DIGITAL LIBRARY
USING UNIVERSITY BRAND ASSET VALUE TO FORECAST ENROLLMENT
Ketner School of Business, Catawba College (UNITED STATES)
About this paper:
Appears in: INTED2013 Proceedings
Publication year: 2013
Pages: 3635-3645
ISBN: 978-84-616-2661-8
ISSN: 2340-1079
Conference name: 7th International Technology, Education and Development Conference
Dates: 4-5 March, 2013
Location: Valencia, Spain
Abstract:
This work examines the early, promising results of bench-marking a University's brand asset value to forecasting subsequent enrollment. It was accomplished by sampling the brand perceptions of 230 newly accepted students at a Southeastern US University using an adaptation of the seminal Brand Asset Valuator® framework (Young and Rubicam's BAV, 2009.) The brand's Differentiation, Relevance, Esteem and Knowledge along with student Psychographic Profiles were used to: (1) Describe the University brand's strategic position; (2) Develop a descriptive/predictive bench-marking linear regression function; and (3) Based on the same data, develop a “user friendly” enrollment forecasting model to discriminate probable matriculants from non-matriculants.

Using IBM/SPSS® Modeler’s Auto Classification NODE, the eight most accurate model forms were estimated and ranked. Binary logistic regression was suggested as the optimal choice. Multiple variations were produced with the most parsimonious delivering 91.3% internal classification accuracy using only 6 variables. These results paralleled and strongly supported the additional use of Modeler's 4th choice, the related discriminant analysis procedure.

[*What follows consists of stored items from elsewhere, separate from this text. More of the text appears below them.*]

import Literature.AlgebraicTopology.SingularHomology.WilderFiniteness
import Literature.AlgebraicTopology.SingularHomology.PoincareDuality
import Mathlib.Analysis.Convex.Contractible
import Mathlib.Analysis.Normed.Module.Convex
import Mathlib.Geometry.Manifold.ChartedSpace
import HarnessLib

/-!
# Compact manifolds have finitely generated singular homology
(discharge of `finite_singularHomology_of_compactSpace`, Hatcher Cor. A.8–A.9)

Third of three files (after `…MayerVietorisFiniteness`, `…WilderFiniteness`). A. Hatcher,
*Algebraic Topology* (2002), Appendix A, p. 527: Cor. A.8 "the homology groups … of a compact
ENR are finitely generated" and Cor. A.9 "Every compact manifold, with or without boundary, is
an ENR"; the tree vendors the consequence for closed topological manifolds as the named fact
`Literature.AlgebraicTopology.SingularHomology.finite_singularHomology_of_compactSpace R X n k` (`…PoincareDuality`). Here it is **proved**
(`finite_singularHomology_of_compactSpace_holds`), for every Noetherian coefficient ring, by
Wilder's method (G. E. Bredon, *Sheaf Theory* (1997), §II.17) instead of ENR theory:

* `Literature.AlgebraicTopology.SingularHomology.finite_singularHomology_of_convex`, `…_biUnion_convex`: a convex subset of a real normed
  space is empty or contractible, so its homology is finitely generated; by Mayer–Vietoris
  (`openUnion.finite_singularHomology`) and induction, so is the homology of a finite union of
  convex open sets (the intersections `C ∩ Cᵢ` are again convex);
* `Literature.AlgebraicTopology.SingularHomology.hasFGInclRanges_of_normedSpace`: every open subset `U` of a real normed space satisfies
  Wilder's condition `Q(U)` — a compact `closure V ⊆ U` is covered by finitely many balls inside
  `U`, and `Hₙ(V) → Hₙ(U)` factors through the finitely generated homology of their union;
* `Literature.AlgebraicTopology.SingularHomology.finite_singularHomology_of_compact_chartedSpace`: for `X` compact Hausdorff with an atlas
  modelled on `EuclideanSpace ℝ (Fin d)`, chart sources are hereditarily `Q` (transport along the
  chart composed with `Homeomorph.ulift`, to stay in the universe of `X`), finitely many cover
  `X`, so `Q(univ)` (`HereditarilyHasFGInclRanges.biUnion_finset`) and `Hₖ(X; M)` is finitely
  generated for every finitely generated coefficient module `M`;
* `Literature.AlgebraicTopology.SingularHomology.finite_singularHomology_of_compactSpace_holds`: the named fact, `M = R`.

## References

* A. Hatcher, *Algebraic Topology*, CUP 2002, Appendix A, Cor. A.8 and A.9 (p. 527); §2.2
  pp. 149–150. [HatcherAT2002]
* G. E. Bredon, *Sheaf Theory*, 2nd ed., GTM 170, Springer 1997, §II.17, Thm. 17.4,
  Cor. 17.7. [Bredon1997]
-/

noncomputable section

open CategoryTheory Limits Set

universe u v

namespace Literature.AlgebraicTopology.SingularHomology

variable (R : Type v) [CommRing R] (M : Type v) [AddCommGroup M] [Module R M]

/-! ### Euclidean space: finite unions of convex open sets -/

section Euclidean

variable {E : Type u} [NormedAddCommGroup E] [NormedSpace ℝ E]

/-- A convex subset of a real normed space has finitely generated homology with coefficients in a
finitely generated module: it is empty (all homology vanishes) or contractible
(`Convex.contractibleSpace`; `H₀ ≅ M`, `Hₙ = 0` for `n > 0`, Hatcher 2002, Prop. 2.7–2.8 with
Cor. 2.11). [folklore] -/
theorem finite_singularHomology_of_convex [Module.Finite R M] {C : Set E} (hC : Convex ℝ C)
    (n : ℕ) : Module.Finite R (singularHomology R M C n) := by
  rcases C.eq_empty_or_nonempty with rfl | hne
  · haveI := ModuleCat.subsingleton_of_isZero (isZero_singularHomology_empty (R := R) (M := M)
      (X := E) n)
    infer_instance
  · haveI := hC.contractibleSpace hne
    rcases Nat.eq_zero_or_pos n with rfl | hn
    · haveI := singularHomology.isIso_ε_of_contractibleSpace R M (X := ↥C)
      exact Module.Finite.equiv (asIso (singularHomology.ε R M ↥C)).toLinearEquiv.symm
    · haveI := ModuleCat.subsingleton_of_isZero
        (isZero_singularHomology_of_contractibleSpace R M (X := ↥C) hn.ne')
      infer_instance

/-- **A finite union of convex open subsets of a real normed space has finitely generated
homology** (Noetherian coefficient ring, finitely generated coefficients): induction on the
number of sets with `openUnion.finite_singularHomology`, the intersection of `C` with a union of
convex open sets being the union of the convex open sets `C ∩ Cᵢ` (the step "(2) `K` a finite
union of convex subsets" of the classical bootstrap; Bredon 1997, II.17, proof of 17.4). [folklore] -/
theorem finite_singularHomology_biUnion_convex [IsNoetherianRing R] [Module.Finite R M]
    {ι : Type*} (s : Finset ι) :
    ∀ (C : ι → Set E), (∀ i ∈ s, IsOpen (C i)) → (∀ i ∈ s, Convex ℝ (C i)) →
      ∀ n, Module.Finite R (singularHomology R M (↥(⋃ i ∈ s, C i)) n) := by
  classical
  induction s using Finset.induction_on with
  | empty =>
    intro C _ _ n
    rw [show (⋃ i ∈ (∅ : Finset ι), C i) = ∅ by simp]
    exact finite_singularHomology_of_convex R M (convex_empty (𝕜 := ℝ) (E := E)) n
  | insert a s ha ih =>
    intro C hCo hCc n
    rw [Finset.set_biUnion_insert]
    have hso : IsOpen (⋃ i ∈ s, C i) :=
      isOpen_biUnion fun i hi ↦ hCo i (Finset.mem_insert_of_mem hi)
    refine openUnion.finite_singularHomology R M (hCo a (Finset.mem_insert_self a s)) hso n
      (finite_singularHomology_of_convex R M (hCc a (Finset.mem_insert_self a s)) n)
      (ih C (fun i hi ↦ hCo i (Finset.mem_insert_of_mem hi))
        (fun i hi ↦ hCc i (Finset.mem_insert_of_mem hi)) n) (fun m _ ↦ ?_)
    rw [inter_iUnion₂]
    exact ih (fun i ↦ C a ∩ C i)
      (fun i hi ↦ (hCo a (Finset.mem_insert_self a s)).inter (hCo i (Finset.mem_insert_of_mem hi)))
      (fun i hi ↦ (hCc a (Finset.mem_insert_self a s)).inter (hCc i (Finset.mem_insert_of_mem hi)))
      m

/-- **Every open subset of a real normed space satisfies Wilder's condition `Q`** (the homology
analogue of `(jⁿ)` for Euclidean space, Bredon 1997, II.17): if `closure V ⊆ U` is compact, cover
it by finitely many open balls contained in `U`; then `Hₙ(V) → Hₙ(U)` factors through the
finitely generated `Hₙ` of their union (`finite_singularHomology_biUnion_convex`), so its image is
finitely generated. [folklore] -/
theorem hasFGInclRanges_of_normedSpace [IsNoetherianRing R] [Module.Finite R M] (U : Set E)
    (hU : IsOpen U) : HasFGInclRanges R M U := by
  intro V hV hVc hVU n
  have hball : ∀ x ∈ closure V, ∃ r > 0, Metric.ball x r ⊆ U := fun x hx ↦
    Metric.isOpen_iff.mp hU x (hVU hx)
  choose! r hr hrU using hball
  obtain ⟨t, htV, ht⟩ := hVc.elim_nhds_subcover (fun x ↦ Metric.ball x (r x))
    (fun x hx ↦ Metric.ball_mem_nhds x (hr x hx))
  have hWU : (⋃ x ∈ t, Metric.ball x (r x)) ⊆ U :=
    iUnion₂_subset fun x hx ↦ hrU x (htV x hx)
  have hVW : V ⊆ ⋃ x ∈ t, Metric.ball x (r x) := subset_closure.trans ht
  haveI := finite_singularHomology_biUnion_convex R M t (fun x ↦ Metric.ball x (r x))
    (fun x _ ↦ Metric.isOpen_ball) (fun x _ ↦ convex_ball x (r x)) n
  change (inclRange R M (hVW.trans hWU) n).FG
  rw [inclRange_trans hVW hWU]
  exact (Submodule.fg_range (singularHomology.map R M (subsetInclusion hWU) n).hom).of_le
    LinearMap.map_le_range

end Euclidean

/-! ### Compact manifolds -/

section Manifold

variable {X : Type u} [TopologicalSpace X]

/-- **The singular homology of a compact manifold is finitely generated** (Hatcher 2002, App. A,
Cor. A.8 with Cor. A.9, p. 527; proved by Wilder's method, Bredon 1997, II.17, Thm. 17.4 and
Cor. 17.7): for `X` compact Hausdorff with an atlas modelled on `EuclideanSpace ℝ (Fin d)`, a
Noetherian ring `R` and a finitely generated `R`-module `M`, every `Hₖ(X; M)` is a finitely
generated `R`-module. Chart sources are hereditarily `Q` (`HasFGInclRanges.of_openPartialHomeomorph`
with `hasFGInclRanges_of_normedSpace` for `ULift (EuclideanSpace ℝ (Fin d))`), finitely many cover
`X`, so `Q(univ)` holds (`HereditarilyHasFGInclRanges.biUnion_finset`), and `V = univ` has compact
closure. [cite: HatcherAT2002, App. A Cor. A.8 and A.9 p. 527] -/
theorem finite_singularHomology_of_compact_chartedSpace [IsNoetherianRing R] [Module.Finite R M]
    {d : ℕ} [CompactSpace X] [T2Space X] [ChartedSpace (EuclideanSpace ℝ (Fin d)) X] (k : ℕ) :
    Module.Finite R (singularHomology R M X k) := by
  haveI := ChartedSpace.locallyCompactSpace (EuclideanSpace ℝ (Fin d)) X
  have hchart : ∀ x : X, HereditarilyHasFGInclRanges R M
      (chartAt (EuclideanSpace ℝ (Fin d)) x).source := by
    intro x W hW hWo
    exact HasFGInclRanges.of_openPartialHomeomorph
      ((chartAt (EuclideanSpace ℝ (Fin d)) x).transHomeomorph
        (Homeomorph.ulift.{u} (X := EuclideanSpace ℝ (Fin d))).symm)
      (fun U' hU' ↦ hasFGInclRanges_of_normedSpace R M U' hU') hWo
      (by rwa [OpenPartialHomeomorph.transHomeomorph_source])
  obtain ⟨t, ht⟩ := isCompact_univ.elim_finite_subcover
    (fun x : X ↦ (chartAt (EuclideanSpace ℝ (Fin d)) x).source)
    (fun x ↦ (chartAt (EuclideanSpace ℝ (Fin d)) x).open_source)
    (fun x _ ↦ mem_iUnion.mpr ⟨x, mem_chart_source _ x⟩)
  have huniv : HereditarilyHasFGInclRanges R M
      (⋃ x ∈ t, (chartAt (EuclideanSpace ℝ (Fin d)) x).source) :=
    HereditarilyHasFGInclRanges.biUnion_finset t _
      (fun x _ ↦ (chartAt (EuclideanSpace ℝ (Fin d)) x).open_source) (fun x _ ↦ hchart x)
  have hQ : HasFGInclRanges R M (univ : Set X) := huniv (subset_univ _ |>.trans ht) isOpen_univ
  have hfg := hQ isOpen_univ (by rw [closure_univ]; exact isCompact_univ)
    (by rw [closure_univ]) k
  have hid : subsetInclusion (subset_closure.trans (by rw [closure_univ]) :
      (univ : Set X) ⊆ univ) = ContinuousMap.id _ := rfl
  rw [inclRange, hid, singularHomology.map_id] at hfg
  haveI : Module.Finite R (singularHomology R M (↥(univ : Set X)) k) :=
    ⟨by simpa [LinearMap.range_eq_top] using hfg⟩
  exact finite_singularHomology_of_homeomorph (Homeomorph.Set.univ X) k

/-- **Discharge of the named fact `Literature.AlgebraicTopology.SingularHomology.finite_singularHomology_of_compactSpace`**
(`…PoincareDuality`; Hatcher 2002, App. A, Cor. A.8 and A.9, p. 527): the homology `Hₖ(X; R)` of
a closed topological `n`-manifold is a finitely generated `R`-module, for `R` Noetherian — the
case `M = R` of `finite_singularHomology_of_compact_chartedSpace`. [cite: HatcherAT2002, App. A Cor. A.8 and A.9 p. 527] -/
theorem finite_singularHomology_of_compactSpace_holds (X : Type u) [TopologicalSpace X] (n : ℕ)
    [IsNoetherianRing R] [CompactSpace X] [T2Space X] [ChartedSpace (EuclideanSpace ℝ (Fin n)) X]
    (k : ℕ) : finite_singularHomology_of_compactSpace R X n k :=
  finite_singularHomology_of_compact_chartedSpace R R (d := n) k

end Manifold

end Literature.AlgebraicTopology.SingularHomology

Provocative results indicated: (1) The University's brand was lead by Esteem and Knowledge, the 3rd and 4th most important BAV constructs, while the more important Differentiation and Relevance constructs followed well behind; (2) The regression function explained 50% of brand latent construct variation – a good initial empirical benchmark for reassessing brand positioning strategy; and (3) The logistic regression classification model showed great promise, especially if its primary limitation, the imbalance of sample matriculants vs. non-matriculats, could be corrected by further data accumulation.

This line of research holds out hope and help for those institutions unable to participate in Y&R's 50,000+ brand syndication program with Harvard, Cambridge, NYU and Stanford. Moreover, these results are particularly provocative for Enrollment Officers. After running their personalized intake models, and discovering the probability of each applicant's matriculation, they would know the expected value of each applicant to the admissions process. This, in turn, would suggest the maximum amount of marketing resources to be expended on each student.

NB Dr Green welcomes new cross-cultural model comparison and collaboration, especially with Spanish, French and Italian Universities.
Keywords:
University branding, resource allocation, enrollment forecasting, Young & Rubicam, Admissions expected value, Binay Logistic Regression, Discriminant Analysis.